[Collected data entries]
○ ○ ○

import Summits.Schanuel.Schanuel.Theorems.RootDecomp1KKummerClosure01

/-!
# RootDecomp1KKummerClosure («KUMMER CLOSURE», lens 6 gen 12/13 = 1K ROUND 9) — continuation (RootDecomp1KKummerClosure02): §K3 the norm polynomial E_{p,q} = Res_z(A(z), X^q − z^p) ∈ ℤ[X] of the radicals z^{p/q} (kumG, normPoly, degree / Mahler-measure bookkeeping) + §K4 private one-line copies of tree-private real lemmas

Part of the six-file split (400-line rule) of lens 6's node «KUMMER CLOSURE» = HOME/decomp-schanuel-lens-6/g13/addendum/KummerClosure.lean (v2, sha256 6dd432d1…, 1650 l;
= g12 v1 6d5e0790… with the engine re-cut into engine_lower / engine_upper at the census's request, every statement byte-identical; 1K ROUND 9 THEOREM ROUND on the critic's
round-9 ACCEPTED-NEXT (i‴) «general Kummer closure with the UNIFORM degree bound»; `--supports stmt-Schanuel-33363`). Shared namespace
`Summit.Schanuel.Schanuel.Theorems.RootDecomp1KKummerClosure`; the node docstring is in part 01; K4's one-line copies of tree-private lemmas are private here.
Facts enter as hypotheses only (hNW : NesterenkoWaldschmidt1996_thm_1, hlm : Literature.Uncategorized.W78LogMeasure). Sorry-free; standard axioms. Nothing here proves Schanuel; rung 0.
-/

open Polynomial Complex IntermediateField
open Summit.Schanuel.Schanuel.Theorems.RootDecomp1KHyper
open Summit.Schanuel.Schanuel.Theorems.RootDecomp1KHyper.HyperCell
open Summit.Schanuel.Schanuel.Theorems.RootDecomp1KRadical

noncomputable section

namespace Summit.Schanuel.Schanuel.Theorems.RootDecomp1KKummerClosure

/-! ## K3. The norm polynomial `E_{p,q} = Res_z(A(z), X^q − z^p) ∈ ℤ[X]` of the radicals `z^{p/q}` -/

section NormPoly

/-- the relation family of `X^q − z^p` in the `resPoly` format (`G_q = 1`, `G_0 = −z^p`, else `0`). -/
noncomputable def kumG (p q : ℕ) (k : Fin (q + 1)) : ℤ[X] :=
  if (k : ℕ) = q then 1 else if (k : ℕ) = 0 then -(X ^ p) else 0

/-- `(kumG p q k).natDegree ≤ p`. -/
theorem natDegree_kumG_le (p q : ℕ) (k : Fin (q + 1)) : (kumG p q k).natDegree ≤ p := by
  unfold kumG
  split_ifs
  · simp
  · rw [natDegree_neg, natDegree_X_pow]
  · simp

/-- `kumG p q (Fin.last q) = 1`. -/
theorem kumG_last (p q : ℕ) : kumG p q (Fin.last q) = 1 := by
  simp [kumG]

/-- the conjugate factor of the family is `X^q − z^p` -/
theorem conjFactor_kumG {p q : ℕ} (hq : 0 < q) (z : ℂ) :
    conjFactor (kumG p q) z = X ^ q - C (z ^ p) := by
  apply Polynomial.ext
  intro j
  rw [coeff_sub, coeff_X_pow, coeff_C]
  by_cases hj : j ≤ q
  · have h := coeff_conjFactor (kumG p q) z ⟨j, Nat.lt_succ_of_le hj⟩
    rw [Fin.val_mk] at h
    rw [h, kumG, Fin.val_mk]
    by_cases h1 : j = q
    · have h2 : j ≠ 0 := by omega
      rw [if_pos h1, if_pos h1, if_neg h2, map_one, sub_zero]
    · rw [if_neg h1, if_neg h1]
      by_cases h2 : j = 0
      · rw [if_pos h2, if_pos h2, map_neg, map_pow, aeval_X, zero_sub]
      · rw [if_neg h2, if_neg h2, map_zero, sub_zero]
  · have hdeg := natDegree_conjFactor_le (kumG p q) z
    rw [coeff_eq_zero_of_natDegree_lt (by omega), if_neg (by omega), if_neg (by omega), sub_zero]

/-- the lengths: `Σ_k len G_k = 2` -/
theorem relLen_kumG {p q : ℕ} (hq : 0 < q) : relLen (kumG p q) = 2 := by
  unfold relLen
  rw [Fintype.sum_eq_add (Fin.last q) (0 : Fin (q + 1)) (by
    intro h; have := congrArg Fin.val h; simp at this; omega)]
  · have h0 : kumG p q 0 = -(X ^ p) := by
      unfold kumG
      rw [if_neg (by simp; omega), if_pos (by simp)]
    rw [kumG_last, h0]
    have h1 : len (1 : ℤ[X]) = 1 := by simp [len]
    have h2 : len (-(X ^ p) : ℤ[X]) = 1 := by
      unfold len
      rw [natDegree_neg, natDegree_X_pow]
      simp only [coeff_neg, coeff_X_pow, abs_neg]
      rw [Finset.sum_eq_single p]
      · simp
      · intro k _ hk; rw [if_neg hk, abs_zero]
      · intro h; exact absurd (Finset.mem_range.mpr (Nat.lt_succ_self p)) h
    rw [h1, h2]; norm_num
  · intro k ⟨hk1, hk2⟩
    have hk1' : (k : ℕ) ≠ q := fun h => hk1 (Fin.ext (by simp [h]))
    have hk2' : (k : ℕ) ≠ 0 := fun h => hk2 (Fin.ext (by simp [h]))
    unfold kumG
    rw [if_neg hk1', if_neg hk2']
    simp [len]

/-- **The norm polynomial** `E_{p,q}(X) = Res_z(A(z), X^q − z^p) ∈ ℤ[X]`. -/
noncomputable def normPoly (A : ℤ[X]) (p q : ℕ) : ℤ[X] := resPoly A (kumG p q) p

/-- `E_{p,q}(t) = lc(A)^p ∏_{A(z)=0} (t^q − z^p)`. -/
theorem aeval_normPoly (A : ℤ[X]) {p q : ℕ} (hq : 0 < q) (t : ℂ) :
    aeval t (normPoly A p q) = (A.map (Int.castRingHom ℂ)).leadingCoeff ^ p *
      ((A.map (Int.castRingHom ℂ)).roots.map fun z => t ^ q - z ^ p).prod := by
  rw [normPoly, aeval_resPoly A (kumG p q) (natDegree_kumG_le p q) t]
  congr 1
  refine congrArg Multiset.prod (Multiset.map_congr rfl fun z _ => ?_)
  rw [conjFactor_kumG hq, eval_sub, eval_pow, eval_X, eval_C]

/-- `normPoly A p q ≠ 0`. -/
theorem normPoly_ne_zero {A : ℤ[X]} (hA : A ≠ 0) (p q : ℕ) : normPoly A p q ≠ 0 :=
  resPoly_ne_zero A hA (kumG p q) (natDegree_kumG_le p q) fun b _ => by
    rw [kumG_last, map_one]; exact one_ne_zero

/-- §K3. Degree bound for the norm polynomial: `natDegree (normPoly A p q) ≤ natDegree A * q` (up to the stated bookkeeping). -/
theorem natDegree_normPoly_le (A : ℤ[X]) (p q : ℕ) :
    (normPoly A p q).natDegree ≤ A.natDegree * q :=
  natDegree_resPoly_le A (kumG p q) (natDegree_kumG_le p q)

/-- the complex roots of `E_{p,q}` are the `b` with `b^q = z^p`, `A(z) = 0` -/
theorem mem_roots_normPoly {A : ℤ[X]} (hA : A ≠ 0) {p q : ℕ} (hq : 0 < q) {b : ℂ} :
    b ∈ ((normPoly A p q).map (Int.castRingHom ℂ)).roots ↔
      ∃ z ∈ (A.map (Int.castRingHom ℂ)).roots, b ^ q = z ^ p := by
  have hlc : (A.map (Int.castRingHom ℂ)).leadingCoeff ^ p ≠ 0 :=
    pow_ne_zero _ (leadingCoeff_ne_zero.mpr
      ((Polynomial.map_ne_zero_iff (RingHom.injective_int _)).mpr hA))
  rw [mem_roots ((Polynomial.map_ne_zero_iff (RingHom.injective_int _)).mpr
    (normPoly_ne_zero hA p q)), IsRoot.def, eval_map_int,
    aeval_normPoly A hq, mul_eq_zero, Multiset.prod_eq_zero_iff, Multiset.mem_map]
  simp only [hlc, false_or, sub_eq_zero]

/-- §K3. The norm polynomial has at most `natDegree A * q` complex roots (with multiplicity). -/
theorem card_roots_normPoly_le (A : ℤ[X]) (p q : ℕ) :
    Multiset.card ((normPoly A p q).map (Int.castRingHom ℂ)).roots ≤ A.natDegree * q :=
  ((card_roots' _).trans natDegree_map_le).trans (natDegree_normPoly_le A p q)

/-- `M(E_{p,q}) ≤ 2^{deg A} M(A)^p` -/
theorem mahlerMeasure_normPoly_le {A : ℤ[X]} (hA : A ≠ 0) {p q : ℕ} (hq : 0 < q) :
    ((normPoly A p q).map (Int.castRingHom ℂ)).mahlerMeasure ≤
      2 ^ A.natDegree * (A.map (Int.castRingHom ℂ)).mahlerMeasure ^ p := by
  have h := mahlerMeasure_resPoly_le A hA (kumG p q) (natDegree_kumG_le p q)
  rwa [relLen_kumG hq] at h

/-- `E_{p,q}(η) = 0` for `η^q = α^p`, `A(α) = 0` -/
theorem aeval_normPoly_eq_zero {A : ℤ[X]} (hA : A ≠ 0) {p q : ℕ} (hq : 0 < q) {α η : ℂ}
    (hAα : aeval α A = 0) (hη : η ^ q = α ^ p) : aeval η (normPoly A p q) = 0 :=
  aeval_of_mem_roots_map ((mem_roots_normPoly hA hq).mpr ⟨α, mem_roots_map_of_aeval hA hAα, hη⟩)

end NormPoly

/-! ## K4. Four one-line twins of tree-PRIVATE real lemmas (the public gen-11 declarations
`FiniteTranscendenceType`, `sum_abs_coeff_le`, `linF`, `exists_lipschitz_linF`, … are USED BY NAME from the landed
port `RootDecomp1KRadical03`) -/

section Copies

/-- `Real.log x ≤ x`. -/
private theorem log_le_self_of_pos' {x : ℝ} (hx : 0 < x) : Real.log x ≤ x := by
  have := Real.log_le_sub_one_of_pos hx; linarith

/-- `x ≤ Real.exp x`. -/
private theorem self_le_exp' (x : ℝ) : x ≤ Real.exp x := by linarith [Real.add_one_le_exp x]

/-- The Mahler measure of a non-zero integer polynomial (mapped to `ℂ`) is at least `1` (private copy of a tree-private wave lemma). -/
private theorem one_le_mahlerMeasure_map_of_ne_zero' {R : ℤ[X]} (hR : R ≠ 0) :
    1 ≤ (R.map (Int.castRingHom ℂ)).mahlerMeasure := by
  refine one_le_mahlerMeasure_of_one_le_norm_leadingCoeff ?_
  rw [Polynomial.leadingCoeff_map_of_injective (RingHom.injective_int _), eq_intCast,
    Complex.norm_intCast]
  exact_mod_cast Int.one_le_abs (Polynomial.leadingCoeff_ne_zero.mpr hR)

/-- `Real.log 32 ≤ 5`. -/
private theorem log_thirtytwo_le_five' : Real.log 32 ≤ 5 := by
  have h2 : Real.log 2 < 0.6931471808 := Real.log_two_lt_d9
  rw [show (32 : ℝ) = 2 ^ 5 by norm_num, Real.log_pow]; push_cast; linarith

end Copies

end Summit.Schanuel.Schanuel.Theorems.RootDecomp1KKummerClosure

○ ○ ○

WHAT THE EXERCISE ASKS:
Write down exactly the span of lines above from the one containing "theorem card_roots_normPoly_le (A" to the one containing "aeval_of_mem_roots_map ((mem_roots_normPoly hA", both ends included.

TASK RESULT:
theorem card_roots_normPoly_le (A : ℤ[X]) (p q : ℕ) :
    Multiset.card ((normPoly A p q).map (Int.castRingHom ℂ)).roots ≤ A.natDegree * q :=
  ((card_roots' _).trans natDegree_map_le).trans (natDegree_normPoly_le A p q)

/-- `M(E_{p,q}) ≤ 2^{deg A} M(A)^p` -/
theorem mahlerMeasure_normPoly_le {A : ℤ[X]} (hA : A ≠ 0) {p q : ℕ} (hq : 0 < q) :
    ((normPoly A p q).map (Int.castRingHom ℂ)).mahlerMeasure ≤
      2 ^ A.natDegree * (A.map (Int.castRingHom ℂ)).mahlerMeasure ^ p := by
  have h := mahlerMeasure_resPoly_le A hA (kumG p q) (natDegree_kumG_le p q)
  rwa [relLen_kumG hq] at h

/-- `E_{p,q}(η) = 0` for `η^q = α^p`, `A(α) = 0` -/
theorem aeval_normPoly_eq_zero {A : ℤ[X]} (hA : A ≠ 0) {p q : ℕ} (hq : 0 < q) {α η : ℂ}
    (hAα : aeval α A = 0) (hη : η ^ q = α ^ p) : aeval η (normPoly A p q) = 0 :=
  aeval_of_mem_roots_map ((mem_roots_normPoly hA hq).mpr ⟨α, mem_roots_map_of_aeval hA hAα, hη⟩)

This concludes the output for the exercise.